Start of Data for review

/-
Copyright (c) 2026 the pub-hodgecm-mathlib formalisation cell (harness21).  Prover seat hodgecm-mathlib-R90-C131-p02 (g2) on the S4 valve (dealer K2E2-plan (g8), S4-R59 (4) ∕
S4-R63), road (J̃♭) FILE (TJ6) «HERBRAND WINDOW», part 1 of 3: THE INDEX IDENTITY OF AN INVOLUTION ON AN ABELIAN GROUP (pure group theory, Mathlib only).
Crux H413 `stmt-HodgeConjecture-24833`, lane `--supports … --as helper` (count-neutral).  THEOREMS ONLY (no `def`, no `instance`, no notation, no named-fact hypothesis, no `sorry`).
-/
import Mathlib.GroupTheory.Index
import HarnessLib

/-!
# R90-TF · S4 (Ch. 13.1–2) · road (J̃♭) «TWISTED TUBE JACOBIAN», FILE (TJ6) «HERBRAND WINDOW», part 1: THE INVOLUTION INDEX IDENTITY

Cell `hodgecm-mathlib`, crux H413 (`stmt-HodgeConjecture-24833`, lane `--supports … --as helper`), route of record `HCCMUnconditional` (no route verbs;
count-neutral).  Programme R90-TF, section S4 = [Rogawski1990] Ch. 13.1–13.2 (twisted Weyl integration formula, §12.5 p. 186); seat R90-C131-p02 (g2);
ORDER = S4 dealer K2E2-plan (g8) S4-R59 (4) «(TJ6) HERBRAND WINDOW» with the spec of record S4-R63 = K2E3-p03 (g10)'s (TJ5-abs) binder `h♮`
(`Theorems/R90S4TwistedTubeJacobianCore.lean :: twistedTubeJacobian_of_local`):
`ρ(c(W_j)) · τ′(T′ ∩ W_j) = ρ(T̃ᴺ ∩ W_j) · tT(N(W_j))` — the HERBRAND QUOTIENT `h(⟨ε⟩, W_j) = 1` of the window in Haar form.

THIS FILE is the measure-free, topology-free CORE: an abelian group `B` (commutativity as a letter `hc`, no `CommGroup` instance, so that the consumer
may take `B := ↥(W j)` for a subgroup of a subgroup of a non-abelian `G`), an endomorphism `e` with `e ∘ e = id` (the twist `ε`), and the three letters
`D x = x·(e x)⁻¹` («`c`», the `(1 − ε)`-map, values in the NORM-ONE part `K := ker N = {e x = x⁻¹}`), `N x = x·(e x)` (the `(1 + ε)`-map, values in the FIXED
part `F := ker D = {e x = x}`), `sq x = x·x`.  In this language `|Ĥ⁻¹(⟨e⟩, B)| = [K : D(B)]` and `|Ĥ⁰(⟨e⟩, B)| = [F : N(B)]` ([Serre1979, VIII §4], [Neukirch2013,
I §6 (6.2)–(6.3)]: `h = q_{D,N}`), and the file proves, with Mathlib's `Subgroup.relIndex` (value `0` for an infinite index, so that NO finiteness proviso is needed):

* §1 **`relIndex_map_sq_eq_of_relIndex_ne_zero`** (+ additive twin `relIndex_map_double_eq_of_relIndex_ne_zero`, §1b): the DOUBLING INDEX `[H : H²]` of a subgroup on which `sq` is
  injective is invariant under passage to a finite-index over-group `H ≤ L`: `[H : H²] = [L : L²]` ([Neukirch2013, I §6 Prop. (6.7)–(6.8)]: `q_{0,2}` of a finite
  module is `1`).
* §2 the involution calculus: `D(B) ≤ K`, `N(B) ≤ F`, `D ↾ K = sq ↾ K`, `N ↾ F = sq ↾ F`, and the key set identity `D⁻¹(K²) = N⁻¹(F²)` (both are `K·F`).
* §3 **`relIndex_sq_ker_mul_relIndex_range_eq`** — THE INVOLUTION INDEX IDENTITY **`[K : K²]·[F : N(B)] = [F : F²]·[K : D(B)]`** (both sides equal
  `[B : K·F]·[K : D(B)]·[F : N(B)]`, counting `[B : D⁻¹(K²)]` through `D` and through `N`; Mathlib `Subgroup.index_comap`, `Subgroup.relIndex_mul_relIndex`),
  i.e. `h(⟨e⟩, B) = [F : F²] ⁄ [K : K²]`; and its cancelled form **`relIndex_range_eq_of_relIndex_sq_eq`**: `[K : K²] = [F : F²] ≠ 0 ⇒ [K : D(B)] = [F : N(B)]`
  (`h = 1`).  Parts 2–3 (`R90S4CayleyWindowDoubling`, `R90S4TwistedHerbrandWindow`) supply `[K : K²] = [F : F²] ≠ 0` for the Cayley window `W_j = T̃ ∩ c(Λ_j)`
  («`dim 𝔨 = dim 𝔭`», index form) and turn indices into Haar masses.

HONEST LABEL: HC_CM is proved only modulo the 7 printed citations (2 remaining named inputs: hLiu418 = `stmt-HodgeConjecture-24832`, h413 =
`stmt-HodgeConjecture-24833`) until rung 0 closes; this file closes no socket (REL ≠ ★ ≠ BUILT; count-neutral).

## References
* [Serre1979] J.-P. Serre, *Local Fields*, GTM 67 (1979), VIII §4 (Herbrand quotient, Props. 7–8 and Corollary). Context locator.
* [Neukirch2013] J. Neukirch, *Class Field Theory – The Bonn Lectures* (2013), Part I §6, (6.2)–(6.8). Context locator.
* [Rogawski1990] J. D. Rogawski, *Automorphic Representations of Unitary Groups in Three Variables*, Ann. of Math. Stud. 123 (1990), §12.5 p. 186. Context locator.
-/

set_option autoImplicit false
-- the mandated namespace repeats the single-problem summit's segment (`HodgeConjecture.HodgeConjecture`)
set_option linter.dupNamespace false

namespace Summit.HodgeConjecture.HodgeConjecture.R90.S4

/-! ## §1 The doubling index is invariant under finite-index over-groups -/

section Doubling

variable {B : Type*} [Group B]

/-- A «squaring letter» `sq x = x·x` maps every subgroup into itself. [cite: Neukirch2013, I §6 (6.2)] -/
theorem map_sq_le (sq : B →* B) (hsq : ∀ x, sq x = x * x) (H : Subgroup B) : H.map sq ≤ H := by
  rintro _ ⟨h, hh, rfl⟩
  rw [hsq]
  exact H.mul_mem hh hh

/-- **THE DOUBLING INDEX IS INVARIANT UNDER FINITE-INDEX OVER-GROUPS**: if `sq x = x·x` is an injective endomorphism (no element of order `2`) and
`H ≤ L` has finite index, then `[H : H²] = [L : L²]` — `[H² : L]` counted as `[H : H²]·[H : L]` and as `[H² : L²]·[L² : L] = [H : L]·[L : L²]`.
[cite: Neukirch2013, I §6 Prop. (6.7)–(6.8)] [cite: Serre1979, VIII §4 Cor. to Prop. 8] -/
theorem relIndex_map_sq_eq_of_relIndex_ne_zero (sq : B →* B) (hsq : ∀ x, sq x = x * x) (hinj : Function.Injective sq)
    {H L : Subgroup B} (hHL : H ≤ L) (hfin : H.relIndex L ≠ 0) :
    (H.map sq).relIndex H = (L.map sq).relIndex L := by
  have h1 : (H.map sq).relIndex H * H.relIndex L = (H.map sq).relIndex L :=
    Subgroup.relIndex_mul_relIndex (hHK := map_sq_le sq hsq H) (hKL := hHL)
  have h2 : (H.map sq).relIndex (L.map sq) * (L.map sq).relIndex L = (H.map sq).relIndex L :=
    Subgroup.relIndex_mul_relIndex (hHK := Subgroup.map_mono hHL) (hKL := map_sq_le sq hsq L)
  rw [Subgroup.relIndex_map_map_of_injective _ _ hinj] at h2
  have h3 : (H.map sq).relIndex H * H.relIndex L = (L.map sq).relIndex L * H.relIndex L := by rw [h1, ← h2, mul_comm]
  exact mul_right_cancel₀ hfin h3

/-- In a group without elements of order `2` (`x·x = 1 ⇒ x = 1`) a squaring letter `sq` (a homomorphism, e.g. on an abelian group) is injective.
[cite: Neukirch2013, I §6 (6.2)] -/
theorem injective_sq_of_forall_mul_self (sq : B →* B) (hsq : ∀ x, sq x = x * x) (h2 : ∀ x : B, x * x = 1 → x = 1) :
    Function.Injective sq := by
  intro x y hxy
  have h : sq (x * y⁻¹) = 1 := by rw [map_mul, map_inv, hxy, mul_inv_cancel]
  rw [hsq] at h
  exact mul_inv_eq_one.1 (h2 _ h)

end Doubling

/-! ## §1b The additive twins (for the lattices `M^± ⊆ 𝔞` of part 3) -/

section AddDoubling

variable {V : Type*} [AddGroup V]

/-- A «doubling letter» `db x = x + x` maps every additive subgroup into itself. [cite: Neukirch2013, I §6 (6.2)] -/
theorem map_double_le (db : V →+ V) (hdb : ∀ x, db x = x + x) (H : AddSubgroup V) : H.map db ≤ H := by
  rintro _ ⟨h, hh, rfl⟩
  rw [hdb]
  exact H.add_mem hh hh

/-- **THE DOUBLING INDEX IS INVARIANT UNDER FINITE-INDEX OVER-GROUPS** (additive): if `db x = x + x` is an injective endomorphism and `H ≤ L`
has finite index, then `[H : 2H] = [L : 2L]`. [cite: Neukirch2013, I §6 Prop. (6.7)–(6.8)] [cite: Serre1979, VIII §4 Cor. to Prop. 8] -/
theorem relIndex_map_double_eq_of_relIndex_ne_zero (db : V →+ V) (hdb : ∀ x, db x = x + x) (hinj : Function.Injective db)
    {H L : AddSubgroup V} (hHL : H ≤ L) (hfin : H.relIndex L ≠ 0) :
    (H.map db).relIndex H = (L.map db).relIndex L := by
  have h1 : (H.map db).relIndex H * H.relIndex L = (H.map db).relIndex L :=
    AddSubgroup.relIndex_mul_relIndex (hHK := map_double_le db hdb H) (hKL := hHL)
  have h2 : (H.map db).relIndex (L.map db) * (L.map db).relIndex L = (H.map db).relIndex L :=
    AddSubgroup.relIndex_mul_relIndex (hHK := AddSubgroup.map_mono hHL) (hKL := map_double_le db hdb L)
  rw [AddSubgroup.relIndex_map_map_of_injective _ _ hinj] at h2
  have h3 : (H.map db).relIndex H * H.relIndex L = (L.map db).relIndex L * H.relIndex L := by rw [h1, ← h2, mul_comm]
  exact mul_right_cancel₀ hfin h3

/-- In an additive group without elements of order `2` (`x + x = 0 ⇒ x = 0`) an additive doubling letter is injective. [cite: Neukirch2013, I §6 (6.2)] -/
theorem injective_double_of_forall_add_self (db : V →+ V) (hdb : ∀ x, db x = x + x) (h2 : ∀ x : V, x + x = 0 → x = 0) :
    Function.Injective db := by
  intro x y hxy
  have h : db (x - y) = 0 := by rw [map_sub, hxy, sub_self]
  rw [hdb] at h
  exact sub_eq_zero.1 (h2 _ h)

end AddDoubling

/-! ## §2 The involution calculus: `D(B) ≤ K`, `N(B) ≤ F`, `D ↾ K = N ↾ F = sq`, `D⁻¹(K²) = N⁻¹(F²)` -/

section Involution

variable {B : Type*} [Group B] (hc : ∀ x y : B, x * y = y * x) (e D N sq : B →* B)
  (he : ∀ x, e (e x) = x) (hD : ∀ x, D x = x * (e x)⁻¹) (hN : ∀ x, N x = x * e x) (hsq : ∀ x, sq x = x * x)

include hN in
/-- `x ∈ K = ker N ↔ e x = x⁻¹`. [cite: Serre1979, VIII §4] -/
theorem mem_ker_norm_iff (x : B) : x ∈ N.ker ↔ e x = x⁻¹ := by
  rw [MonoidHom.mem_ker, hN, mul_eq_one_iff_eq_inv']

include hD in
/-- `x ∈ F = ker D ↔ e x = x`. [cite: Serre1979, VIII §4] -/
theorem mem_ker_sub_iff (x : B) : x ∈ D.ker ↔ e x = x := by
  rw [MonoidHom.mem_ker, hD, mul_inv_eq_one, eq_comm]

include hc he hD hN in
/-- `D(B) ≤ K`: `N(D x) = x (e x)⁻¹ · e x · x⁻¹ = 1`. [cite: Serre1979, VIII §4] [cite: Neukirch2013, I §6 (6.2)] -/
theorem range_sub_le_ker_norm : D.range ≤ N.ker := by
  rintro _ ⟨x, rfl⟩
  rw [mem_ker_norm_iff e N hN, hD, map_mul, map_inv, he, mul_inv_rev, inv_inv, hc]

include hc he hD hN in
/-- `N(B) ≤ F`: `e(x · e x) = e x · x = x · e x`. [cite: Serre1979, VIII §4] [cite: Neukirch2013, I §6 (6.2)] -/
theorem range_norm_le_ker_sub : N.range ≤ D.ker := by
  rintro _ ⟨x, rfl⟩
  rw [mem_ker_sub_iff e D hD, hN, map_mul, he, hc]

include hD hN hsq in
/-- On `K` the map `D` is squaring: `e k = k⁻¹ ⇒ D k = k·k`. [cite: Neukirch2013, I §6 (6.2)] -/
theorem sub_eq_sq_of_mem_ker_norm {k : B} (hk : k ∈ N.ker) : D k = sq k := by
  rw [hD, (mem_ker_norm_iff e N hN k).1 hk, inv_inv, hsq]

include hD hN hsq in
/-- On `F` the map `N` is squaring: `e f = f ⇒ N f = f·f`. [cite: Neukirch2013, I §6 (6.2)] -/
theorem norm_eq_sq_of_mem_ker_sub {f : B} (hf : f ∈ D.ker) : N f = sq f := by
  rw [hN, (mem_ker_sub_iff e D hD f).1 hf, hsq]

include hD hN hsq in
/-- `D(K) = K²`. [cite: Neukirch2013, I §6 (6.2)] -/
theorem map_ker_norm_sub_eq : N.ker.map D = N.ker.map sq := by
  ext y
  simp only [Subgroup.mem_map]
  constructor
  · rintro ⟨k, hk, rfl⟩; exact ⟨k, hk, (sub_eq_sq_of_mem_ker_norm e D N sq hD hN hsq hk).symm⟩
  · rintro ⟨k, hk, rfl⟩; exact ⟨k, hk, sub_eq_sq_of_mem_ker_norm e D N sq hD hN hsq hk⟩

include hD hN hsq in
/-- `N(F) = F²`. [cite: Neukirch2013, I §6 (6.2)] -/
theorem map_ker_sub_norm_eq : D.ker.map N = D.ker.map sq := by
  ext y
  simp only [Subgroup.mem_map]
  constructor
  · rintro ⟨f, hf, rfl⟩; exact ⟨f, hf, (norm_eq_sq_of_mem_ker_sub e D N sq hD hN hsq hf).symm⟩
  · rintro ⟨f, hf, rfl⟩; exact ⟨f, hf, norm_eq_sq_of_mem_ker_sub e D N sq hD hN hsq hf⟩

include hD hN hsq in
/-- `K² ≤ D(B)`. [cite: Neukirch2013, I §6 (6.2)] -/
theorem map_sq_ker_norm_le_range : N.ker.map sq ≤ D.range := by
  rw [← map_ker_norm_sub_eq e D N sq hD hN hsq]; exact Subgroup.map_le_range _ _

include hD hN hsq in
/-- `F² ≤ N(B)`. [cite: Neukirch2013, I §6 (6.2)] -/
theorem map_sq_ker_sub_le_range : D.ker.map sq ≤ N.range := by
  rw [← map_ker_sub_norm_eq e D N sq hD hN hsq]; exact Subgroup.map_le_range _ _

include hc hD hN hsq in
/-- **THE KEY SET IDENTITY `D⁻¹(K²) = N⁻¹(F²)`** (both are `K·F`): if `D x = k·k` with `e k = k⁻¹` then `f := x·k⁻¹` is `e`-fixed and `N x = f·f`, and
symmetrically. [cite: Serre1979, VIII §4] [cite: Neukirch2013, I §6 (6.8)] -/
theorem comap_sub_map_sq_eq_comap_norm_map_sq : (N.ker.map sq).comap D = (D.ker.map sq).comap N := by
  ext x
  simp only [Subgroup.mem_comap, Subgroup.mem_map]
  constructor
  · rintro ⟨k, hk, hkx⟩
    have hek : e k = k⁻¹ := (mem_ker_norm_iff e N hN k).1 hk
    rw [hsq, hD] at hkx
    -- `e x = k⁻¹ k⁻¹ x`
    have hex : e x = k⁻¹ * k⁻¹ * x := by
      have h1 : (e x)⁻¹ = x⁻¹ * (k * k) := by rw [hkx, ← mul_assoc, inv_mul_cancel, one_mul]
      have h2 := congrArg (·⁻¹) h1
      simp only [inv_inv, mul_inv_rev] at h2
      exact h2
    refine ⟨x * k⁻¹, ?_, ?_⟩
    · rw [mem_ker_sub_iff e D hD, map_mul, map_inv, hek, inv_inv, hex, hc (k⁻¹ * k⁻¹ * x) k]
      simp only [← mul_assoc, mul_inv_cancel, one_mul]
      rw [hc]
    · rw [hsq, hN, hex]
      calc x * k⁻¹ * (x * k⁻¹) = x * (k⁻¹ * x) * k⁻¹ := by simp only [mul_assoc]
        _ = x * (x * k⁻¹) * k⁻¹ := by rw [hc k⁻¹ x]
        _ = x * (k⁻¹ * k⁻¹ * x) := by rw [hc (k⁻¹ * k⁻¹) x]; simp only [mul_assoc]
  · rintro ⟨f, hf, hfx⟩
    have hef : e f = f := (mem_ker_sub_iff e D hD f).1 hf
    rw [hsq, hN] at hfx
    -- `e x = x⁻¹ f f`
    have hex : e x = x⁻¹ * (f * f) := by rw [hfx, ← mul_assoc, inv_mul_cancel, one_mul]
    refine ⟨x * f⁻¹, ?_, ?_⟩
    · rw [mem_ker_norm_iff e N hN, map_mul, map_inv, hef, hex, mul_inv_rev, inv_inv]
      calc x⁻¹ * (f * f) * f⁻¹ = x⁻¹ * f := by simp only [mul_assoc, mul_inv_cancel, mul_one]
        _ = f * x⁻¹ := hc _ _
    · rw [hsq, hD, hex, mul_inv_rev, inv_inv]
      calc x * f⁻¹ * (x * f⁻¹) = x * (f⁻¹ * x) * f⁻¹ := by simp only [mul_assoc]
        _ = x * (x * f⁻¹) * f⁻¹ := by rw [hc f⁻¹ x]
        _ = x * ((f * f)⁻¹ * x) := by rw [hc (f * f)⁻¹ x, mul_inv_rev]; simp only [mul_assoc]

end Involution

/-! ## §3 The involution index identity `[K : K²]·[F : N(B)] = [F : F²]·[K : D(B)]` and its cancelled form -/

section Identity

variable {B : Type*} [Group B] (hc : ∀ x y : B, x * y = y * x) (e D N sq : B →* B)
  (he : ∀ x, e (e x) = x) (hD : ∀ x, D x = x * (e x)⁻¹) (hN : ∀ x, N x = x * e x) (hsq : ∀ x, sq x = x * x)

include hc he hD hN hsq in
/-- **THE INVOLUTION INDEX IDENTITY** (unconditional in `ℕ`, Mathlib's convention `0` for an infinite index): for an abelian group `B` with an
endomorphism `e`, `e ∘ e = id`, `K = ker N = {e x = x⁻¹}`, `F = ker D = {e x = x}`:
**`[K : K²]·[F : N(B)] = [F : F²]·[K : D(B)]`** — both sides are `[B : D⁻¹(K²)]·[K : D(B)]·[F : N(B)]`, since `[K : K²] = [K : D(B)]·[D(B) : K²]`,
`[D(B) : K²] = [B : D⁻¹(K²)]`, `D⁻¹(K²) = N⁻¹(F²)` and symmetrically.  In Herbrand's language `h(⟨e⟩, B) = |Ĥ⁰|⁄|Ĥ⁻¹| = [F : F²]⁄[K : K²]` when defined.
[cite: Serre1979, VIII §4 Props. 7–8] [cite: Neukirch2013, I §6 (6.3), (6.8)] -/
theorem relIndex_sq_ker_mul_relIndex_range_eq :
    (N.ker.map sq).relIndex N.ker * N.range.relIndex D.ker = (D.ker.map sq).relIndex D.ker * D.range.relIndex N.ker := by
  have hK : (N.ker.map sq).relIndex N.ker = ((N.ker.map sq).comap D).index * D.range.relIndex N.ker := by
    rw [Subgroup.index_comap, Subgroup.relIndex_mul_relIndex (hHK := map_sq_ker_norm_le_range e D N sq hD hN hsq)
      (hKL := range_sub_le_ker_norm hc e D N he hD hN)]
  have hF : (D.ker.map sq).relIndex D.ker = ((D.ker.map sq).comap N).index * N.range.relIndex D.ker := by
    rw [Subgroup.index_comap, Subgroup.relIndex_mul_relIndex (hHK := map_sq_ker_sub_le_range e D N sq hD hN hsq)
      (hKL := range_norm_le_ker_sub hc e D N he hD hN)]
  rw [hK, hF, comap_sub_map_sq_eq_comap_norm_map_sq hc e D N sq hD hN hsq, mul_right_comm]

include hc he hD hN hsq in
/-- **THE CANCELLED FORM («`h(⟨e⟩, B) = 1`»)**: if the doubling indices of the norm-one part and of the fixed part agree and are finite,
`[K : K²] = [F : F²] ≠ 0`, then **`[K : D(B)] = [F : N(B)]`**, i.e. `|Ĥ⁻¹(⟨e⟩, B)| = |Ĥ⁰(⟨e⟩, B)|`.
[cite: Serre1979, VIII §4 Props. 7–8] [cite: Neukirch2013, I §6 (6.3), (6.8)] -/
theorem relIndex_range_eq_of_relIndex_sq_eq (hKF : (N.ker.map sq).relIndex N.ker = (D.ker.map sq).relIndex D.ker)
    (h0 : (N.ker.map sq).relIndex N.ker ≠ 0) : D.range.relIndex N.ker = N.range.relIndex D.ker := by
  have h := relIndex_sq_ker_mul_relIndex_range_eq hc e D N sq he hD hN hsq
  rw [← hKF] at h
  exact (mul_left_cancel₀ h0 h).symm

end Identity

end Summit.HodgeConjecture.HodgeConjecture.R90.S4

End of Data for review

- [Exercise aim]: Report how many lines in the entries hold the string "squaring". Nothing but the number is wanted.

- [Result of this task]: 4